The following is my python solution of project euler 12.

The sequence of triangle numbers is generated by adding the natural numbers. So the 7th triangle number would be 1 + 2 + 3 + 4 + 5 + 6 + 7 = 28.
The first ten terms would be:

1, 3, 6, 10, 15, 21, 28, 36, 45, 55, ...

Let us list the factors of the first seven triangle numbers:

 1: 1  
 3: 1,3  
 6: 1,2,3,6  
10: 1,2,5,10  
15: 1,3,5,15  
21: 1,3,7,21  
28: 1,2,4,7,14,28  

We can see that 28 is the first triangle number to have over five divisors.

What is the value of the first triangle number to have over five hundred divisors?

It works fine and runs in half second. I fixed a random upper limit for the search of primes (using the sieve of eratosthenes).

def SE(n):                  #Sieve of Eratosthenes
    sieve = range(3, n, 2)
    top = len(sieve)
    for si in sieve:
        if si:
                bottom = (si*si - 3)/2
                if bottom >= top:
                sieve[bottom::si] = [0] * -((bottom-top)//si)           
    return [2] + filter(None, sieve)

primes = SE(13000)        #Here's the problem

def nod(n):                 #function that returns the number of divisors
    nd = 1
    for i in primes:
        if i <= n:
            t = 1
            while n % i == 0:
                n /= i
                t += 1
            nd *= t
            return nd

c = 0
i = 1
d = 1
d1 = 0
while c < 500:                 #loop for checking each triangle number
    if i % 2 == 0:
        d = nod(i+1)
        d1 = nod((i+1)/2)
    c = d * d1
    i += 1
print i*(i-1)/2

I'm going to focus on the coding style of your question, as there something to be said on that regard.

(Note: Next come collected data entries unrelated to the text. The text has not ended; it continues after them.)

/-- **`span_ℚ [𝔤₂(ℚ), 𝔤₋₂(ℚ)] = span_ℚ {[e_γ, f_η] : γ ∈ H²(X; ℚ), η ∈ dom f}`** (`g ≥ 2`): the brackets of the two abelian pieces
are spanned by the brackets of Lefschetz operators with dual Lefschetz operators (row A1-79: this span is `𝔤₀(ℚ)`).
[cite: LooijengaLunts1997, §2 (2.5), §3 proof of (3.6) ("[𝔤₂, 𝔤₋₂] generates 𝔤₀")] -/
theorem span_lie_eq_span_lie_lefschetzG_lefschetzDualG (h2 : 2 ≤ finrank ℂ E) :
    Submodule.span ℚ {P : Module.End ℂ (GForm E ℂ) |
        ∃ S ∈ totalLieAlgebraRatDeg Φ 2, ∃ T ∈ totalLieAlgebraRatDeg Φ (-2), ⁅S, T⁆ = P} =
      Submodule.span ℚ {P : Module.End ℂ (GForm E ℂ) | ∃ γ ∈ rationalForms Φ 2, ∃ η : E [⋀^Fin 2]→L[ℝ] ℝ,
        ofRealForm η ∈ rationalForms Φ 2 ∧ (∀ v : E, v ≠ 0 → ∃ w : E, η ![v, w] ≠ 0) ∧
          ⁅lefschetzG (reForm γ), lefschetzDualG η⁆ = P} := by
  refine le_antisymm (Submodule.span_le.2 ?_) (Submodule.span_mono ?_)
  · rintro _ ⟨S, hS, T, hT, rfl⟩
    obtain ⟨γ, hγ, rfl⟩ := (mem_totalLieAlgebraRatDeg_two_iff_exists_reForm Φ).1 hS
    rw [totalLieAlgebraRatDeg_negTwo_eq_span_lefschetzDualG Φ h2] at hT
    refine Submodule.span_induction (p := fun T _ ↦ ⁅lefschetzG (reForm γ), T⁆ ∈ Submodule.span ℚ
        {P : Module.End ℂ (GForm E ℂ) | ∃ γ ∈ rationalForms Φ 2, ∃ η : E [⋀^Fin 2]→L[ℝ] ℝ,
          ofRealForm η ∈ rationalForms Φ 2 ∧ (∀ v : E, v ≠ 0 → ∃ w : E, η ![v, w] ≠ 0) ∧
            ⁅lefschetzG (reForm γ), lefschetzDualG η⁆ = P}) ?_ ?_ ?_ ?_ hT
    · rintro _ ⟨η, hη, hnd, rfl⟩
      exact Submodule.subset_span ⟨γ, hγ, η, hη, hnd, rfl⟩
    · rw [Ring.lie_def, mul_zero, zero_mul, sub_zero]
      exact Submodule.zero_mem _
    · intro T T' _ _ h h'
      rw [Ring.lie_def, mul_add, add_mul, add_sub_add_comm, ← Ring.lie_def, ← Ring.lie_def]
      exact Submodule.add_mem _ h h'
    · intro q T _ h
      rw [Ring.lie_def, mul_smul_comm, smul_mul_assoc, ← smul_sub, ← Ring.lie_def]
      exact Submodule.smul_mem _ _ h
  · rintro _ ⟨γ, hγ, η, hη, hnd, rfl⟩
    exact ⟨_, lefschetzG_reForm_mem_totalLieAlgebraRatDeg_two Φ hγ, _,
      lefschetzDualG_mem_totalLieAlgebraRatDeg_negTwo Φ hη hnd, rfl⟩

On the subject of improving or alternate solution on how to do the Project Euler #12, see result of search here on Code Review for euler 12 [python].

  • Use better names for functions! – If you change your function names to sieve_of_eratoshenes and number_of_divisors you can remove the comments , and instead add proper docstrings explaining more on what the functions does or returns.
  • Use better names for variables – What are the c, d, d1´, andi` variables? They don't convey their meaning, which they really should.
  • Avoid top level code inbetween functions – Between your functions you suddenly do primes = SE(13000), and then proceed to use this a global within nod(). Both are code smells. You should gather all of your top level code into a main(), pass the primes as a parameter and call main() like in the following:

    import itertools
    MAX_FACTOR = 13000
    def main():
        primes = sieve_of_erasthones(MAX_FACTOR)
        divisor_count = 0
        for i in itertools.count(1):
            if i > MAX_NUMBER:
                raise ValueError("Will fail as we don't have enough primes!")
            if i % 2 == 0:
               even_divisor_count = number_of_divisors(i+1)
                 odd_divisor_count = number_of_divisors((i+1)//2)
            divisor_count = even_divisor_count * odd_divisor_count
            if divisor_count >= 500:
    if __name__ == '__main__':

    Do note that this code is untested, and I'm mostly unsure on what the i is and whether i > MAX_NUMBER is the correct test

  • Possibly add an extension of primes table – Like suggested with i > MAX_NUMBER you should add some sort of test to handle the situation when you run out of primes, and possibly build a method to extend the primes further. This could be done tracking current high, and reiterate over primes already found extending beyond the current high to the double of previous high or similar
  • Loop on the loop counter – As seen in the code above, I've changed your loop into looping on the i instead of resorting to manually updating the i within the while loop. To still maintain the same functionality, I've added the break statemen as a termination clause on the loop instead.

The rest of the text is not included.